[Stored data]
/-- **Transport of solutions along a factor map of the noise.**  If `φ : Ω → Ωc` is measurable with
`P ∘ φ⁻¹ = Pc` and `W_t = Wc_t ∘ φ` for flat Brownian motions `W`, `Wc`, and `Uc` solves the SU(2) SZZ system on
`(Ωc, Pc, Wc)` (raw natural filtration of `Wc`), then `Uc ∘ φ` solves it on `(Ω, P, W)` (raw natural filtration
of `W`). [folklore] -/
theorem isSolution_comp [IsProbabilityMeasure P] [IsProbabilityMeasure Pc]
    (hW : IsFlatBrownian W P) (hWc : IsFlatBrownian Wc Pc) (hφ : Measurable φ) (hmap : P.map φ = Pc)
    (hWφ : ∀ t ω, W t ω = Wc t (φ ω)) (β : ℝ)
    {Uc : ℝ≥0 → Ωc → GaugeConfig 3 L (Matrix.specialUnitaryGroup (Fin 2) ℂ)}
    (hUc : (latticeLangevinDynamics (fundamentalLatticeRep 2) β).IsSolution (fundamentalRep (Fin 2))
      hWc.natFiltration Pc Wc Uc) :
    (latticeLangevinDynamics (fundamentalLatticeRep 2) β).IsSolution (fundamentalRep (Fin 2))
      hW.natFiltration P W (fun t ω => Uc t (φ ω)) := by
  classical
  have h𝓕 := comap_natFiltration_le hW hWc hWφ
  have hcont : ∀ᵐ ω ∂P, Continuous fun t => Uc t (φ ω) := by
    have h1 : ∀ᵐ p ∂(P.map φ), Continuous fun t => Uc t p := by rw [hmap]; exact hUc.continuous
    exact ae_of_ae_map hφ.aemeasurable h1
  obtain ⟨Jc, hJc, hUceq⟩ := hUc.exists_ito
  -- transported real and imaginary parts of the stochastic integrals
  have hre : ∀ (e : Edge 3 L) (n : NoiseIdx 2) (i j : Fin 2), ∃ J' : ℝ≥0 → Ω → ℝ,
      IsItoIntegral (fun t ω => ((latticeLangevinDynamics (fundamentalLatticeRep 2) β).noise
          (matrixConfig (fundamentalRep (Fin 2)) (Uc t (φ ω))) e n i j).re) (fun t ω => W t ω (e, n)) J'
        hW.natFiltration P ∧ ∀ᵐ ω ∂P, ∀ t, J' t ω = (Jc e n i j t (φ ω)).re := fun e n i j =>
    exists_isItoIntegral_comp hW hWc hφ hmap hWφ
      (g := fun V => ((latticeLangevinDynamics (fundamentalLatticeRep 2) β).noise
        (matrixConfig (fundamentalRep (Fin 2)) V) e n i j).re)
      (Complex.continuous_re.comp (continuous_noise_entry β e n i j)) (e, n) hUc.adapted hUc.continuous
      (hJc e n i j).1
  have him : ∀ (e : Edge 3 L) (n : NoiseIdx 2) (i j : Fin 2), ∃ J' : ℝ≥0 → Ω → ℝ,
      IsItoIntegral (fun t ω => ((latticeLangevinDynamics (fundamentalLatticeRep 2) β).noise
          (matrixConfig (fundamentalRep (Fin 2)) (Uc t (φ ω))) e n i j).im) (fun t ω => W t ω (e, n)) J'
        hW.natFiltration P ∧ ∀ᵐ ω ∂P, ∀ t, J' t ω = (Jc e n i j t (φ ω)).im := fun e n i j =>
    exists_isItoIntegral_comp hW hWc hφ hmap hWφ
      (g := fun V => ((latticeLangevinDynamics (fundamentalLatticeRep 2) β).noise
        (matrixConfig (fundamentalRep (Fin 2)) V) e n i j).im)
      (Complex.continuous_im.comp (continuous_noise_entry β e n i j)) (e, n) hUc.adapted hUc.continuous
      (hJc e n i j).2
  choose Jr hJr hJreq using hre
  choose Ji hJi hJieq using him
  refine ⟨fun t => ?_, hcont, ⟨fun e n i j t ω => ((Jr e n i j t ω : ℝ) : ℂ) + ((Ji e n i j t ω : ℝ) : ℂ) * Complex.I,
    fun e n i j => ?_, ?_⟩⟩
  · -- adapted
    have hφ' : Measurable[(hWc.natFiltration t).comap φ, hWc.natFiltration t] φ := measurable_iff_comap_le.2 le_rfl
    exact ((hUc.adapted t).comp hφ').mono (h𝓕 t) le_rfl
  · -- the Itô integrals, real and imaginary parts
    refine ⟨?_, ?_⟩
    · have h1 : (fun (t : ℝ≥0) ω => ((((Jr e n i j t ω : ℝ) : ℂ) + ((Ji e n i j t ω : ℝ) : ℂ) * Complex.I)).re) =
          Jr e n i j := by
        funext t ω; simp
      rw [h1]; exact hJr e n i j
    · have h1 : (fun (t : ℝ≥0) ω => ((((Jr e n i j t ω : ℝ) : ℂ) + ((Ji e n i j t ω : ℝ) : ℂ) * Complex.I)).im) =
          Ji e n i j := by
        funext t ω; simp
      rw [h1]; exact hJi e n i j
  · -- the integral equations, transported and with the integrals identified
    have h1 := hUceq
    rw [← hmap] at h1
    have heq := ae_of_ae_map hφ.aemeasurable h1
    have hJall : ∀ᵐ ω ∂P, ∀ e n i j t, Jr e n i j t ω = (Jc e n i j t (φ ω)).re ∧
        Ji e n i j t ω = (Jc e n i j t (φ ω)).im := by
      have h1 : ∀ e n i j, ∀ᵐ ω ∂P, ∀ t, Jr e n i j t ω = (Jc e n i j t (φ ω)).re ∧
          Ji e n i j t ω = (Jc e n i j t (φ ω)).im := fun e n i j => by
        filter_upwards [hJreq e n i j, hJieq e n i j] with ω h1 h2 t
        exact ⟨h1 t, h2 t⟩
      have h2 := ae_all_iff.2 fun e => ae_all_iff.2 fun n => ae_all_iff.2 fun i => ae_all_iff.2 fun j => h1 e n i j
      exact h2.mono fun ω hω e n i j t => hω e n i j t
    filter_upwards [heq, hJall] with ω hω hJω t e i j
    rw [hω t e i j]
    congr 1
    refine Finset.sum_congr rfl fun n _ => ?_
    apply Complex.ext
    · simp [(hJω e n i j t).1]
    · simp [(hJω e n i j t).2]

end Flat

end Summit.QuantumFields.YangMills.Theorems.ColdStartUniversality

end
/-!
# Approximating singular values by sketching `A` down to `SAT` (CGLLTW 2022, §3.2 / §5.2)

Chia, Gilyén, Li, Lin, Tang, Wang, J. ACM 69(5):33 (2022) = arXiv:1910.06151, **§3.2 Lemma
"Approximating singular values"** (held arXiv text p. 19 L25–36) and its proof in §5.2 (p. 37 L1–23):

> **Lemma.** Given `SQ_φ(A) ∈ ℂ^{m×n}` and `ε ∈ (0,1]`, we can form importance sampling sketches
> `S ∈ ℝ^{r×m}` and `T† ∈ ℝ^{c×n}` in `O((r+c) s_φ(A))` time satisfying the following property. Take
> `r = Ω̃(φ²/ε² · log(1/δ))` and `c = Ω̃(φ²/ε² · log(1/δ))`. Then, if `σ_i` and `σ̂_i` are the singular
> values of `A` and `SAT`, respectively (where `σ̂_i = 0` for `i > min(r,c)`), with probability
> `≥ 1−δ`, `√(Σ_{i=1}^{min(m,n)} (σ̂_i² − σ_i²)²) ≤ ε‖A‖_F²`.
>
> *Proof.* […] Using Lemma "Approximating matrix multiplication" for the sketch `S`, we know that
> `Pr[‖A†S†SA − A†A‖_F ≤ ε‖A‖_F²] ≥ 1−δ`; by (lem:sq-sketching), `T†` is an `≤ 2φ`-oversampled
> importance sampling sketch of `(SA)†`, so by [the same lemma] for `T†`,
> `Pr[‖SATT†A†S† − SAA†S†‖_F ≤ (ε/2)‖SA‖_F²] ≥ 1−δ`, and from (lem:sa-frob-norm),
> `Pr[‖SA‖_F² ≤ 2‖A‖_F²] ≥ 1−δ`. By rescaling `δ` and union bounding, we can have all events happen
> with probability `≥ 1−δ`. Then, from Lemma 5.2 (Hoffman–Wielandt),
> `√Σ(σ_i(SA)² − σ_i(A)²)² ≤ ε‖A‖_F²`, `√Σ(σ_i(SAT)² − σ_i(SA)²)² ≤ ε‖A‖_F²`. The result follows
> from the triangle inequality. □

This file assembles the printed proof end to end (real entries, Frobenius form, explicit constants)
from the tree's pieces: the key lemma `approx_matrix_product'` (twice), Lemma 2.14
(`SketchedOversamplingAccess`: the witness `SQ_{φ_ω}((S_ωA)ᵀ)` with `φ_ω ≤ 2φ` on the event
`‖S_ωA‖_F² ≥ ½‖A‖_F²`, whose complement has mass `≤ δ₃` for `s ≥ 2φ² ln(1/δ₃)`), Hoffman–Wielandt
(`hoffman_wielandt_real`), and the zero-padding convention "`σ̂_i = 0` for `i > min(r,c)`" made
precise by `ABvsBAEigenvalues` (`(SA)ᵀ(SA)` and `(SA)(SA)ᵀ` have the same padded sorted spectrum):

* `sqSingularValues M : ℕ → ℝ` — the squared singular values `σ_1(M)² ≥ σ_2(M)² ≥ …` of a real
  matrix (sorted eigenvalues of `MᵀM`), padded by zeros; `sqSingularValues_transpose`.
* `l2dist N f g = √(Σ_{k<N} (f k − g k)²)` and its triangle inequality.
* `sqSingularValues_dist_le_frob` (Hoffman–Wielandt, padded): for `B, A` with the same number of
  columns, `l2dist N (σ²(B)) (σ²(A)) ≤ ‖BᵀB − AᵀA‖_F`.
* `sqSingularValues_sketch_dist_le` (deterministic core of the proof): for any row sample `ω` and
  column sample `τ`, with `R = S_ωA`, `C = R T_τ`,
  `l2dist N (σ²(C)) (σ²(A)) ≤ ‖(T'Rᵀ)ᵀ(T'Rᵀ) − RRᵀ‖_F + ‖RᵀR − AᵀA‖_F` (`T' = T_τᵀ`).
* `approximating_singular_values` — **the Lemma**: for `SQ_φ(A)`, `A ≠ 0`, `s, c ≥ 1` and
  `δ₁, δ₂, δ₃ > 0` with `s ≥ 2φ² ln(1/δ₃)`, the two-stage mass (rows `ω ∼ 𝒟_ã^s`, then columns
  `τ ∼ (𝒟 of the row norms of (S_ωÃ)ᵀ)^c`, the `SQ((SA)†)` sampler of Lemma 2.14) of the outcomes
  with `l2dist N (σ²(S_ωAT_τ)) (σ²(A)) < (√(8φ² log(2/δ₁)/s) + φ√(32φ² log(2/δ₂)/c)) ‖A‖_F²`
  is `> 1 − δ₁ − δ₂ − δ₃` — i.e. `ε‖A‖_F²` with probability `≥ 1 − δ` for
  `s, c = O(φ⁴ ε⁻² log(1/δ))` (the printed `Ω̃(φ² ε⁻² log(1/δ))` up to the oversampling constants
  the `Ω̃` absorbs: `‖SA‖_F² ≤ φ‖A‖_F²` always, and `φ' ≤ 2φ`).

No named facts are introduced; everything stated is proved.

## References
* [ChiaEtAl2022] N.-H. Chia, A. Gilyén, T. Li, H.-H. Lin, E. Tang, C. Wang, J. ACM 69(5):33, 2022
  (= arXiv:1910.06151), §3.2 Lemma "Approximating singular values", §5.2 (its proof), §2.3
  Lemma 2.14, Lemma 5.2.
* [HornJohnson2013] R. A. Horn, C. R. Johnson, *Matrix Analysis*, 2nd ed., Cor. 6.3.8 and
  Thm 1.3.22 — via `HoffmanWielandt` and `ABvsBAEigenvalues`.
-/

noncomputable section

open scoped Matrix

namespace Literature.Computability.QuantumComplexity

namespace SampleQuery

open Finset Literature.Analysis.Matrix.HoffmanWielandt Literature.Analysis.Matrix.ABvsBAEigenvalues

variable {m n s c : ℕ} {φ : ℝ} {A : Matrix (Fin m) (Fin n) ℝ}

/-! ### Squared singular values, padded -/

/-- A real Gram matrix `MᵀM` is symmetric. `[folklore]` (private plumbing) -/
private theorem gramT_isHermitian {a b : ℕ} (M : Matrix (Fin a) (Fin b) ℝ) : (Mᵀ * M).IsHermitian := by
  simpa [Matrix.conjTranspose_eq_transpose_of_trivial] using Matrix.isHermitian_conjTranspose_mul_self M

> _Task to complete_
From the records above, print only the lines between the one holding "have h1 : ∀ e" and the one holding "exact ⟨h1 t, h2 t⟩", inclusive, exactly as they stand.

> _Written response_
      have h1 : ∀ e n i j, ∀ᵐ ω ∂P, ∀ t, Jr e n i j t ω = (Jc e n i j t (φ ω)).re ∧
          Ji e n i j t ω = (Jc e n i j t (φ ω)).im := fun e n i j => by
        filter_upwards [hJreq e n i j, hJieq e n i j] with ω h1 h2 t
        exact ⟨h1 t, h2 t⟩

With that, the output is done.